▶ **WORK TASK**: Where does the word "literal" occur in the data below? Copy each line that holds it.

[EXERCISE DATA Boundary: Start]

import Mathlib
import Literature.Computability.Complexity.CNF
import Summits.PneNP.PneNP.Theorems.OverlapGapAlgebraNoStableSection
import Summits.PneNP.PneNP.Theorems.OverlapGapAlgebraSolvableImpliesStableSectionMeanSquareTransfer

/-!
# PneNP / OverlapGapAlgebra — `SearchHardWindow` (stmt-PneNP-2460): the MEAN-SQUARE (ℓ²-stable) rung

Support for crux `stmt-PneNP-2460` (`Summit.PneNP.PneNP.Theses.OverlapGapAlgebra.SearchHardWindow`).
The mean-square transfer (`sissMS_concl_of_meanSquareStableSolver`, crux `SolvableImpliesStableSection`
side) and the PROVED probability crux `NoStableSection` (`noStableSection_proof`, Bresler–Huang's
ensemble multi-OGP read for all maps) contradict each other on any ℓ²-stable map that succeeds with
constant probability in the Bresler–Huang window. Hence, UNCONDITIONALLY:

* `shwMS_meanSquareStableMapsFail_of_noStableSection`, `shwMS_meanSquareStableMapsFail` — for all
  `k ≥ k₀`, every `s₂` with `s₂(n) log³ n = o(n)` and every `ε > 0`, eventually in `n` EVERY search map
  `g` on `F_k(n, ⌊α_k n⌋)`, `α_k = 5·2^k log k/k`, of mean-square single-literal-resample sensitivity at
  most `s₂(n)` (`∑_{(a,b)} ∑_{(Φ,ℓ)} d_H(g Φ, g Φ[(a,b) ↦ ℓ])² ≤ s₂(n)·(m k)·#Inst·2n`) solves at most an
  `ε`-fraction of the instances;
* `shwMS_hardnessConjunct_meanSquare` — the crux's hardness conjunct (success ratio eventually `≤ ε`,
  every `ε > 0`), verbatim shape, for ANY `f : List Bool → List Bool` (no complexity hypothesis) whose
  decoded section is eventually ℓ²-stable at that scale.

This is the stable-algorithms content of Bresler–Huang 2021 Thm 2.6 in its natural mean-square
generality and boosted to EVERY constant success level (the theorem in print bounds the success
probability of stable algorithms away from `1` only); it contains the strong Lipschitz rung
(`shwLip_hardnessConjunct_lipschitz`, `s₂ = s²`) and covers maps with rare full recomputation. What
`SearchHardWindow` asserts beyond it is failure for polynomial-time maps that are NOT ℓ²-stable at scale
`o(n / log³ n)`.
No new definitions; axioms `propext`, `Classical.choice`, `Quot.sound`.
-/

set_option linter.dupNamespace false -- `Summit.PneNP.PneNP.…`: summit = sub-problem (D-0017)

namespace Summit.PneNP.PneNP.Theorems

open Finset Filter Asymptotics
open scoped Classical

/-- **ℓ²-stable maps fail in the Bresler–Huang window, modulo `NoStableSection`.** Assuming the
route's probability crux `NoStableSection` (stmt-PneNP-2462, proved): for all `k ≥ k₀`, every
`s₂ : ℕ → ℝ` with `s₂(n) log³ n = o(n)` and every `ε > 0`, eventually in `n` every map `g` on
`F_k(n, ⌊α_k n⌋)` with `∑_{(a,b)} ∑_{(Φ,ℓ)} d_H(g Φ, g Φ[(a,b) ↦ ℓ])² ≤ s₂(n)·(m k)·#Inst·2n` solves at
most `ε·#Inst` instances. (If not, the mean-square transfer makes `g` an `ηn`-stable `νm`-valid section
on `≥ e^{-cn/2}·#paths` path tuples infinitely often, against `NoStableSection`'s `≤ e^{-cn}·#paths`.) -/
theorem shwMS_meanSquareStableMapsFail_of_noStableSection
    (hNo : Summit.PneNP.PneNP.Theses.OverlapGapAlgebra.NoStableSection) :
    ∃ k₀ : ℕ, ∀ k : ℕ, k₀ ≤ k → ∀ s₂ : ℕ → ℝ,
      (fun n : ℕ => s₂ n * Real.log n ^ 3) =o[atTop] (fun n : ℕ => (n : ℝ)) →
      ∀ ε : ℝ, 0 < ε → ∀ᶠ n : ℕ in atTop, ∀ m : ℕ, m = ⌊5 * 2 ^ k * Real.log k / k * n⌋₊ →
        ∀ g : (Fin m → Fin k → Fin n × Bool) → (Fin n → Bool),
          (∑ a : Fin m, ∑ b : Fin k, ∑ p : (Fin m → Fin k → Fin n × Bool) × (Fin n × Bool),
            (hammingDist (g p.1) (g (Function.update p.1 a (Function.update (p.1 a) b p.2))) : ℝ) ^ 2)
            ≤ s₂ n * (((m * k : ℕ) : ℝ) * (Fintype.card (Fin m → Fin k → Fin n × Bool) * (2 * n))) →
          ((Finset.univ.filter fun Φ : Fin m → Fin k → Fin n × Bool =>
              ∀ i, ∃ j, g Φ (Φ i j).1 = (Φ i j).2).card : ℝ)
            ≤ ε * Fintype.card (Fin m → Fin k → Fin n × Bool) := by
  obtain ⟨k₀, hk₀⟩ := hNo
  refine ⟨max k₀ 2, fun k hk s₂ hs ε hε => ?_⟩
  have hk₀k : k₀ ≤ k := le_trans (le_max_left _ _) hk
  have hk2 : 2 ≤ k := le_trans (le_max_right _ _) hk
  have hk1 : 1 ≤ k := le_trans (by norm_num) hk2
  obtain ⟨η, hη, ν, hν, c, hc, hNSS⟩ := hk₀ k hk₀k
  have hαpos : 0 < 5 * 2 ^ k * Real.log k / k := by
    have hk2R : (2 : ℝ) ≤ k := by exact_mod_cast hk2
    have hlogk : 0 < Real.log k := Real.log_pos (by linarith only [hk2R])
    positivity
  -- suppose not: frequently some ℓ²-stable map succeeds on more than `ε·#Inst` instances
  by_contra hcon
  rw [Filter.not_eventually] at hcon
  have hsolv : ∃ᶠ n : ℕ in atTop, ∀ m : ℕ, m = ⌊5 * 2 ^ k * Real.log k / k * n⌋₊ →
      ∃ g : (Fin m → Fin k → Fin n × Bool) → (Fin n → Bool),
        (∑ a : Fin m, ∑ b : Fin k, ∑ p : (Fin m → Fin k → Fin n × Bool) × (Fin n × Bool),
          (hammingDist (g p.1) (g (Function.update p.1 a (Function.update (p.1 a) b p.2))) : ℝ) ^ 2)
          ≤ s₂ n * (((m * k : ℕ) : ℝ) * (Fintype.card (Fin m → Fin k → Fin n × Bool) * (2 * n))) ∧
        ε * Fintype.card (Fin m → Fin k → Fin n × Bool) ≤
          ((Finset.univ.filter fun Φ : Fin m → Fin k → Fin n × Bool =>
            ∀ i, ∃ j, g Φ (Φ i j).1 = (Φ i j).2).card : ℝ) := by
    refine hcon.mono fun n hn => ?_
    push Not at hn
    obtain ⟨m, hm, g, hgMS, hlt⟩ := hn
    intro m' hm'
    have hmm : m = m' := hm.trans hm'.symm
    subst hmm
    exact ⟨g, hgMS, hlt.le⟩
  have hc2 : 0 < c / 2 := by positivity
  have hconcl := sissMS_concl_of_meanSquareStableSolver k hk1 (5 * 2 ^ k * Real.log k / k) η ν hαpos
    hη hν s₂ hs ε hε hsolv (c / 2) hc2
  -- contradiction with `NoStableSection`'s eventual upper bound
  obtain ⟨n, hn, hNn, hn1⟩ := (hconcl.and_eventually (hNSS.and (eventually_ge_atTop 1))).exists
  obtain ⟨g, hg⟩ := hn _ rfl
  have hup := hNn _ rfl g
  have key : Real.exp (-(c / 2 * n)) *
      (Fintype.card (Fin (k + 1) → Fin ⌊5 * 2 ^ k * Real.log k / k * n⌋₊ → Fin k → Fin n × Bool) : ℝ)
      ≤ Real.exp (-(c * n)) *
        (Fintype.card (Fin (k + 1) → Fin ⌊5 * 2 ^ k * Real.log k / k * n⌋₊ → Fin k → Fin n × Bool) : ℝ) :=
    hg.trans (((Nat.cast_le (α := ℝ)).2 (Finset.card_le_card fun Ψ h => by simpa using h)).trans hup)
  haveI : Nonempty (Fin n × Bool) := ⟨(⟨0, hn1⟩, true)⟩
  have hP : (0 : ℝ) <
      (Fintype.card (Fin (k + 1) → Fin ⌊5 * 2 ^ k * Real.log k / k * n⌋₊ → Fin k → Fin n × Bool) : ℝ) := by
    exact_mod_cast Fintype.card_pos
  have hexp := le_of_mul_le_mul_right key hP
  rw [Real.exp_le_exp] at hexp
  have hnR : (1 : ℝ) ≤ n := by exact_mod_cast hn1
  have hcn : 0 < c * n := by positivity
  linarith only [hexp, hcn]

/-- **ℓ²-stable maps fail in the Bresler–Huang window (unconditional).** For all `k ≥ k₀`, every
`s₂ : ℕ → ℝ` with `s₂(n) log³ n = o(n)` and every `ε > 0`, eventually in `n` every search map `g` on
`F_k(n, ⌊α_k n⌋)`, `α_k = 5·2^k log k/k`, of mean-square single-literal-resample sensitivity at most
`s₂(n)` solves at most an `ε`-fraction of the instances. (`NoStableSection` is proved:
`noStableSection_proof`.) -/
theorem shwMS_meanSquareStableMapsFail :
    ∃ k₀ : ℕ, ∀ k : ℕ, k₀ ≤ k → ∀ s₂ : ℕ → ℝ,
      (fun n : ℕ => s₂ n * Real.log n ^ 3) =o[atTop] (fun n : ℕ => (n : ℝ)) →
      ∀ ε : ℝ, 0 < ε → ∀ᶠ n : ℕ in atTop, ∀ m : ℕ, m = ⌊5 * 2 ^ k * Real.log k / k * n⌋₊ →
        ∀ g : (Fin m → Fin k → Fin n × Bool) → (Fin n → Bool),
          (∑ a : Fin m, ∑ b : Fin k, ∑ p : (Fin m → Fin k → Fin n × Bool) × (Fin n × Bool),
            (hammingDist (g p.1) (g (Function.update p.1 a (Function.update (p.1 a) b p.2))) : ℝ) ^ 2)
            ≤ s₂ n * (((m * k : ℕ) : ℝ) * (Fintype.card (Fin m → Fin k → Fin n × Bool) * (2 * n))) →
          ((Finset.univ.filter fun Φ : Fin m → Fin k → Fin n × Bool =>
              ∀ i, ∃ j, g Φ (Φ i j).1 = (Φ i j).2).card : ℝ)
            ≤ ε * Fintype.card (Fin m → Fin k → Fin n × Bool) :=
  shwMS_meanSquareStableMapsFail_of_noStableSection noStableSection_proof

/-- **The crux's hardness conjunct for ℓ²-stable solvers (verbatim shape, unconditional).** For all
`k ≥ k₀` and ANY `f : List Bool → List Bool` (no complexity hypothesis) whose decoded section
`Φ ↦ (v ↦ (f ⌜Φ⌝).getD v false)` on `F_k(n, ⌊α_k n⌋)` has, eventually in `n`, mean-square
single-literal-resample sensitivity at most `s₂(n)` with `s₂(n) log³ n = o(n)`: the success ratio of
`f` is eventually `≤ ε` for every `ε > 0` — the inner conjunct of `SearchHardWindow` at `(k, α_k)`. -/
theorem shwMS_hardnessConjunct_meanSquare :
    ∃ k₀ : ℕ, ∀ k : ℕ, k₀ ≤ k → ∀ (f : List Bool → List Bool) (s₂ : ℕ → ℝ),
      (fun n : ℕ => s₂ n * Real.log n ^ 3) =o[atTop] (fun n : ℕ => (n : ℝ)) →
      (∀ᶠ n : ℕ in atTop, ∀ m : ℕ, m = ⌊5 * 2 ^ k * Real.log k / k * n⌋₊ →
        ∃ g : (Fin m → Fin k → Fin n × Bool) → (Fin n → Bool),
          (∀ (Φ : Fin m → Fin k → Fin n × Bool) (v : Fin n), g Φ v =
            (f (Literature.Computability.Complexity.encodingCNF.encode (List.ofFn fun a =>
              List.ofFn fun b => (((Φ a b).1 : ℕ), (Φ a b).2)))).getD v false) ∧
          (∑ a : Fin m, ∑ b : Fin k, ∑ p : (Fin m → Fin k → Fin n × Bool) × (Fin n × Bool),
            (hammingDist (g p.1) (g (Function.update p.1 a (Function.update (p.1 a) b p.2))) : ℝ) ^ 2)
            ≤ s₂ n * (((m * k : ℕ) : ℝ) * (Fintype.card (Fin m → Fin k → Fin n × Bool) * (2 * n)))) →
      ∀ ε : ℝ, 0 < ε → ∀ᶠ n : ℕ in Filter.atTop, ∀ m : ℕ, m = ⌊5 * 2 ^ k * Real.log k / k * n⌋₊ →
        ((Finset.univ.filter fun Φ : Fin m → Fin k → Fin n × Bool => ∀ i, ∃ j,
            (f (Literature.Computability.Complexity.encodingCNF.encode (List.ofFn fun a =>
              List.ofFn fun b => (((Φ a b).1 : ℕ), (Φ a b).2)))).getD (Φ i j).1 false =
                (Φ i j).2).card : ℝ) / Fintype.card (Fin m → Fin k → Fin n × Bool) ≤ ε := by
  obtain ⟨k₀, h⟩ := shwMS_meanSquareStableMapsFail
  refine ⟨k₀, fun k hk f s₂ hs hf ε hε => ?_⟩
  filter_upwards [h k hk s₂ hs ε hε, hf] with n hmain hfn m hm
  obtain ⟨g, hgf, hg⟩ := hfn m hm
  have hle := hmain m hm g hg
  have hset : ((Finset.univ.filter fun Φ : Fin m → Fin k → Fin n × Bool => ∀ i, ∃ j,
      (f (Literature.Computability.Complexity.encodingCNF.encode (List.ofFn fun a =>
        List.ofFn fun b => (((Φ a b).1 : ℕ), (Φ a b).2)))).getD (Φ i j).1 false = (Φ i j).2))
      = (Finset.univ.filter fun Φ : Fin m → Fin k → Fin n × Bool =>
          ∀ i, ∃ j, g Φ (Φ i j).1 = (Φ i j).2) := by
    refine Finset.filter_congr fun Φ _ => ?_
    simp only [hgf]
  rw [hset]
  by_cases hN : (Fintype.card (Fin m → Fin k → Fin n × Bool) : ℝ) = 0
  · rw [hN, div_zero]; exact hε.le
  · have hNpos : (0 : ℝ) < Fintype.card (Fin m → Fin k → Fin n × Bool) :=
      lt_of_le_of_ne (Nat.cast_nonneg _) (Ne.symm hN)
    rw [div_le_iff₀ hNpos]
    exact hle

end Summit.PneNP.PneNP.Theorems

[EXERCISE DATA Boundary: End]

▶ **YOUR SOLUTION**:
  `g` on `F_k(n, ⌊α_k n⌋)`, `α_k = 5·2^k log k/k`, of mean-square single-literal-resample sensitivity at
`F_k(n, ⌊α_k n⌋)`, `α_k = 5·2^k log k/k`, of mean-square single-literal-resample sensitivity at most
single-literal-resample sensitivity at most `s₂(n)` with `s₂(n) log³ n = o(n)`: the success ratio of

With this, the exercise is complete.